Aujourd’hui, c’est la journée nationale des DYS. Aujourd’hui, cette journée est importante car de nombreux enfants et adultes DYS souffrent de la méconnaissance de ce « monde parallèle ».

Pour m’aider dans cette journée nationale, j’ai fait appel à Régine Salvat, auteure de « Une histoire à tenir debout », maman de Rémy, DYS. Merci à elle pour ce partage !

C’est un petit bonhomme vif et curieux de tout. Intelligent, c’est évident. Pourtant, il ne peut ni lire, ni écrire. Il le voudrait, il se démène pour, mais il ne peut.

Il s’appelle Rémy, il est enfant né « dys ». Dyspraxique visuo spatial sévère et du coup, dysgraphique, dyslexique, dysorthographique, dyscalculique, une énumération de troubles « dys », un petit mot qui veut dire que tout apprentissage est dysfficile. Les gestes du quotidien, se laver, s’habiller, manger, jouer au ballon et faire du vélo comme les autres. Et puis l’école, bien sûr. Comment suivre à l’école quand tout est compliqué ?

Rémy, c’est en grande section de maternelle que sa vie (et la nôtre) a basculé.
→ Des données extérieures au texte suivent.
import Summits.RiemannHypothesis.RiemannHypothesis.Theorems.SemilocalNegCert
import HarnessLib

/-!
# Semi-local threshold at the archimedean place alone, negative side: `WeilNegCert0` and `a*(∅) ≤ 3/8` by a cubic

Cell `rh-explicit` (HOME `run/shared/lean/pub/rh-explicit/`), seat cc-s2-5 (A4 SEMILOCAL-TABLE, rows `{∞}`, `{∞,3}`,
`{∞,5}`, `{∞,3,5}`).  Honest framing: theorems about the tree's `weilSemilocalThreshold S` for the sets `S ∌ 2`
(consolation side of the motivic door: WHERE the `S`-truncated positivity of the Connes–Consani programme stops);
nothing here bears on RH.  No data is trusted: soundness consumes only `c.check c₀ = true`.

For `S = ∅` the semi-local form has NO prime term at all (`weilSemilocalPrimeTerm_empty`), so the `{∞,2}` Markov
decomposition of lad-2 (`re_weilSemilocalQuadratic_two_eq`) loses its jump term:

  `Re Q_∅(g) = P(g) + ∫₀^∞ w(t) D_t(g) dt − C_∅ ‖g‖₂²`,  `C_∅ = C₂ − √2·log 2 = log 4π + γ + π/2 + log 2 = 5.3721…`

(`re_weilSemilocalQuadratic_empty_eq`, derived from the `{2}` identity on windows `a ≤ log 2`, which is all the
certificates need).  The mollifier criterion with polar credit (`IsMarkovWitness.not_weilSemilocalPositivityOn_empty_polar`)
and the certificate `WeilNegCert0 = (p, b; nA, mA, KA; Kt, nt; ne)` with its `ℚ`-checker are the `{2}` ones
(`SemilocalNegCert.lean`, cc-s2-4) with the `U_{log 2}` term deleted; SOUNDNESS:
`check c c₀ = true → c₀ ≤ C_∅ → weilSemilocalThreshold ∅ ≤ c.b`.

INSTANCE (the simplest refuting object of the A4 table, lineage B of cc-s2-5, two exact engines agree to 24 digits
on `Re Q_∅(G)/‖G‖² = −8.9353…·10⁻³`): the CUBIC `G(x) = ((43ξ − 35ξ³)/2)·1_{[−b,b]}`, `ξ = x/b`, `b = 3/8` ⇒
`weilSemilocalThreshold ∅ ≤ 3/8` (`weilSemilocalThreshold_empty_le_three_eighths`), hence by locality
(`weilSemilocalThreshold_congr` at `N = 2`, since `3/8 < (log 3)/2`) **`a*(S) = a*(∅) ≤ 3/8` for EVERY finite `S ∌ 2`**
— the rows `{∞}`, `{∞,3}`, `{∞,5}`, `{∞,3,5}` of `HOME/SEMILOCAL-TABLE.md`, whose lower end `(log 2)/2 ≤ a*(S)` is
`log_two_half_le_weilSemilocalThreshold`.  Folklore throughout.
-/

set_option autoImplicit false
set_option linter.dupNamespace false  -- the mandated namespace repeats `RiemannHypothesis`

noncomputable section

open Complex Filter Set MeasureTheory Topology
open scoped Real

namespace Summit.RiemannHypothesis.RiemannHypothesis.Theorems.MotivicDoor.SemilocalMarkov

open Literature.NumberTheory.LFunctions Literature.NumberTheory.LFunctions.WeilContinuous
open Summit.RiemannHypothesis.RiemannHypothesis.Theorems.MotivicDoor.SemilocalThreshold

/-! ## The `S = ∅` Markov decomposition -/

/-- The killing constant of the pure archimedean form: `C_∅ = C₂ − 2(log 2/√2)` (`= log 4π + γ + π/2 + log 2`). -/
def semilocalEmptyConstant : ℝ := semilocalTwoConstant - 2 * (Real.log 2 / Real.sqrt 2)

/-- `Λ_∅(n)/√n = 0` for every `n`: no prime power is `∅`-smooth. -/
theorem weilSemilocalCoeff_empty (n : ℕ) : weilSemilocalCoeff ∅ n = 0 := by
  unfold weilSemilocalCoeff
  split_ifs with h
  · have h0 : n.primeFactors = ∅ := Finset.subset_empty.1 h
    rcases Nat.primeFactors_eq_empty.1 h0 with rfl | rfl <;> simp
  · rfl

/-- The `∅`-prime term vanishes identically. -/
theorem weilSemilocalPrimeTerm_empty (k : ℝ → ℂ) : weilSemilocalPrimeTerm ∅ k = 0 := by
  unfold weilSemilocalPrimeTerm
  simp [weilSemilocalCoeff_empty]

/-- `Q_∅(g) = Q_{{2}}(g) + (the `{2}`-prime term of `g ⋆ g̃`)`. -/
theorem weilSemilocalQuadratic_empty_eq_two_add (g : ℝ → ℂ) :
    weilSemilocalQuadratic ∅ g =
      weilSemilocalQuadratic {2} g + weilSemilocalPrimeTerm {2} (weilConv g (weilReflect g)) := by
  unfold weilSemilocalQuadratic weilSemilocalFunctional
  rw [weilSemilocalPrimeTerm_empty]
  ring

variable {g : ℝ → ℂ} {a : ℝ}

/-- **The `S = ∅` Markov decomposition** (pure archimedean + polar form).  For a test function `g` with
`tsupport g ⊆ [-a,a]`, `a ≤ log 2`: `Re Q_∅(g) = P(g) + ∫₀^∞ w D(g) − C_∅ ‖g‖₂²`. -/
theorem re_weilSemilocalQuadratic_empty_eq (hg : IsWeilTest g) (hsupp : tsupport g ⊆ Icc (-a) a)
    (ha : a ≤ Real.log 2) :
    (weilSemilocalQuadratic ∅ g).re =
      weilPoleForm g + (∫ t in Ioi (0 : ℝ), weilArchDensity t * weilIncrement g t) -
        semilocalEmptyConstant * ∫ x : ℝ, ‖g x‖ ^ 2 := by
  rw [weilSemilocalQuadratic_empty_eq_two_add, Complex.add_re, re_weilSemilocalQuadratic_two_eq hg hsupp ha,
    weilSemilocalPrimeTerm_two_eq hg hsupp ha, Complex.ofReal_re]
  unfold semilocalEmptyConstant
  ring

/-! ## The negativity criterion with polar credit, `S = ∅` -/

namespace IsMarkovWitness

variable {G : ℝ → ℂ} {b M : ℝ} (hW : IsMarkovWitness G b M)
include hW

/-- **Negativity of the `∅` form from a Markov witness, polar term included.**  If a bounded measurable odd
a.e.-continuous `G` vanishing off `[-b, b]` has finite archimedean energy and
`∫₀^∞ w D(G) < C_∅ ‖G‖₂² + 2|Ĝ(1)|²`, then `∅`-Weil positivity fails on every cone `C(B)` with `b < B ≤ log 2`
(witnesses: the mollifications `G ⋆ φ_k`). -/
theorem not_weilSemilocalPositivityOn_empty_polar
    (hfin : IntegrableOn (fun t ↦ weilArchDensity t * weilIncrement G t) (Ioi 0))
    (hlt : (∫ t in Ioi (0 : ℝ), weilArchDensity t * weilIncrement G t) <
      semilocalEmptyConstant * (∫ x, ‖G x‖ ^ 2) + 2 * ‖weilMellin G 1‖ ^ 2)
    {B : ℝ} (hbB : b < B) (hB : B ≤ Real.log 2) : ¬ WeilSemilocalPositivityOn ∅ B := by
  intro hpos
  set U := ∫ t in Ioi (0 : ℝ), weilArchDensity t * weilIncrement G t with hU
  have hk : ∀ᶠ k : ℕ in atTop, b + (bump k).rOut < B := by
    have h : Tendsto (fun k ↦ b + (bump k).rOut) atTop (𝓝 (b + 0)) :=
      tendsto_const_nhds.add tendsto_bump_rOut
    rw [add_zero] at h
    exact (tendsto_order.1 h).2 B hbB
  have hle : ∀ᶠ k : ℕ in atTop, semilocalEmptyConstant * (∫ x, ‖weilConv G (moll k) x‖ ^ 2)
      + 2 * (‖weilMellin G 1‖ ^ 2 * ‖weilMellin (moll k) 1‖ ^ 2) ≤ U := by
    filter_upwards [hk] with k hk
    have hg := hW.isWeilTest_weilConv_moll k
    have hsupp : tsupport (weilConv G (moll k)) ⊆ Icc (-B) B :=
      (hW.tsupport_weilConv_moll_subset k).trans (Icc_subset_Icc (by linarith) hk.le)
    have h0 := hpos _ hg hsupp
    rw [re_weilSemilocalQuadratic_empty_eq hg hsupp hB, hW.weilPoleForm_weilConv_moll k] at h0
    have hD2 : ∫ t in Ioi (0 : ℝ), weilArchDensity t * weilIncrement (weilConv G (moll k)) t ≤
        ∫ t in Ioi (0 : ℝ), weilArchDensity t * weilIncrement G t :=
      setIntegral_mono_on (integrableOn_weilArchDensity_mul_weilIncrement hg) hfin measurableSet_Ioi
        (fun t ht ↦ mul_le_mul_of_nonneg_left (hW.weilIncrement_weilConv_moll_le k t)
          (weilArchDensity_pos ht).le)
    linarith
  have hlim : Tendsto (fun k : ℕ ↦ semilocalEmptyConstant * (∫ x, ‖weilConv G (moll k) x‖ ^ 2)
      + 2 * (‖weilMellin G 1‖ ^ 2 * ‖weilMellin (moll k) 1‖ ^ 2)) atTop
      (𝓝 (semilocalEmptyConstant * (∫ x, ‖G x‖ ^ 2) + 2 * (‖weilMellin G 1‖ ^ 2 * ‖(1 : ℂ)‖ ^ 2))) :=
    (hW.tendsto_integral_norm_sq_weilConv_moll.const_mul _).add
      ((((tendsto_weilMellin_moll 1).norm.pow 2).const_mul _).const_mul _)
  rw [norm_one, one_pow, mul_one] at hlim
  have := le_of_tendsto hlim hle
  linarith

end IsMarkovWitness

/-- **Bridge (B−) for `S = ∅`.** A Markov witness on `[−b, b]`, `b < log 2`, satisfying the `∅` criterion gives
`a*(∅) ≤ b`. -/
theorem weilSemilocalThreshold_empty_le_of_markovWitness {G : ℝ → ℂ} {b M : ℝ}
    (hW : IsMarkovWitness G b M)
    (hfin : IntegrableOn (fun t ↦ weilArchDensity t * weilIncrement G t) (Ioi 0))
    (hlt : (∫ t in Ioi (0 : ℝ), weilArchDensity t * weilIncrement G t) <
      semilocalEmptyConstant * (∫ x, ‖G x‖ ^ 2) + 2 * ‖weilMellin G 1‖ ^ 2)
    (hb : b < Real.log 2) : weilSemilocalThreshold ∅ ≤ b := by
  by_contra h
  have hlt' : b < min (weilSemilocalThreshold ∅) (Real.log 2) := lt_min (lt_of_not_ge h) hb
  exact hW.not_weilSemilocalPositivityOn_empty_polar hfin hlt hlt' (min_le_right _ _)
    ((weilSemilocalPositivityOn_weilSemilocalThreshold ∅).mono (min_le_left _ _))

end Summit.RiemannHypothesis.RiemannHypothesis.Theorems.MotivicDoor.SemilocalMarkov

/-! ## The certificate `WeilNegCert0`, its checker, soundness -/

namespace Summit.RiemannHypothesis.RiemannHypothesis.Theorems.SemilocalPolyWitness

open MeasureTheory Set Finset Real
open Literature.NumberTheory.LFunctions
open Summit.RiemannHypothesis.RiemannHypothesis.Theorems.MotivicDoor
open Summit.RiemannHypothesis.RiemannHypothesis.Theorems.MotivicDoor.SemilocalThreshold
open LQ

/-- `√2 ≤ 1.4142135623730950489`. -/
def sqrtTwoHi : ℚ := 14142135623730950489 / 10000000000000000000

/-- `√2 ≤ sqrtTwoHi`. -/
theorem sqrt_two_le_sqrtTwoHi : Real.sqrt 2 ≤ (sqrtTwoHi : ℝ) := by
  have h0 : (0 : ℝ) ≤ sqrtTwoHi := by rw [sqrtTwoHi]; norm_num
  rw [show (sqrtTwoHi : ℝ) = Real.sqrt ((sqrtTwoHi : ℝ) ^ 2) from (Real.sqrt_sq h0).symm]
  exact Real.sqrt_le_sqrt (by rw [sqrtTwoHi]; norm_num)

/-- A rational lower bound of `C_∅ = C₂ − √2 log 2`: `c0SharpQ = c2SharpQ − sqrtTwoHi·logTwoHi20` (`≈ 5.37209…`). -/
def c0SharpQ : ℚ := c2SharpQ - sqrtTwoHi * logTwoHi20

/-- `c0SharpQ ≤ C_∅`. -/
theorem c0SharpQ_le : (c0SharpQ : ℝ) ≤ SemilocalMarkov.semilocalEmptyConstant := by
  have h1 := c2SharpQ_le
  have h2 : 2 * (Real.log 2 / Real.sqrt 2) = Real.sqrt 2 * Real.log 2 := by
    have hs : Real.sqrt 2 * Real.sqrt 2 = 2 := Real.mul_self_sqrt (by norm_num)
    have hs0 : Real.sqrt 2 ≠ 0 := by positivity
    field_simp
    nlinarith [hs]
  have h3 : Real.sqrt 2 * Real.log 2 ≤ (sqrtTwoHi : ℝ) * logTwoHi20 :=
    mul_le_mul sqrt_two_le_sqrtTwoHi log_two_le_logTwoHi20 (Real.log_pos one_lt_two).le
      (by rw [sqrtTwoHi]; norm_num)
  unfold SemilocalMarkov.semilocalEmptyConstant
  rw [h2, c0SharpQ]
  push_cast
  linarith

/-- A negative certificate for the `∅` threshold: an odd polynomial witness and enclosure orders
(= `WeilNegCert2` without the atom at `log 2`). -/
structure WeilNegCert0 where
  /-- coefficients (in powers of `x`) of the odd polynomial `p`; the witness is `p·1_{[−b,b]}` -/
  p : List ℚ
  /-- the window half-width (`a*(∅) ≤ b` is the conclusion) -/
  b : ℚ
  /-- order of the `exp` majorant in `archMajorL` (`≥ 1`) -/
  nA : ℕ
  /-- half the number of geometric terms in `archMajorL` -/
  mA : ℕ
  /-- order of the `sinh` minorant in `archMajorL` -/
  KA : ℕ
  /-- number of explicit tail exponentials -/
  Kt : ℕ
  /-- order of the partial `exp` sums bounding `e^{−x}` (`≥ 1`) -/
  nt : ℕ
  /-- order of the Maclaurin polynomial in the polar moment (`≥ 1`) -/
  ne : ℕ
Vers vous, voici des extraits de mon livre «  Une histoire à tenir debout » (Edts Jean-Claude Lattès). Extraits du tout début du parcours de vie de Rémy, ce vécu qu’il m’a demandé de conter. Pour éviter que d’autres enfants et familles ne vivent des parcours d’errance diagnostique et ne subissent moqueries et sévices. Du vécu qui dit bien plus que des ouvrages spécialisés sur « les troubles dys et troubles spécifiques du langage et des apprentissages ». J’espère qu’ils vous permettront de comprendre ces enfants formidables dont la volonté force l’admiration, parfois démolis par notre « système ». Les enfants dys, toutes formes confondues, seraient environ 10% des petits (et grands) élèves. Un certain nombre d’entre eux non diagnostiqués, sont encore traités de cancres…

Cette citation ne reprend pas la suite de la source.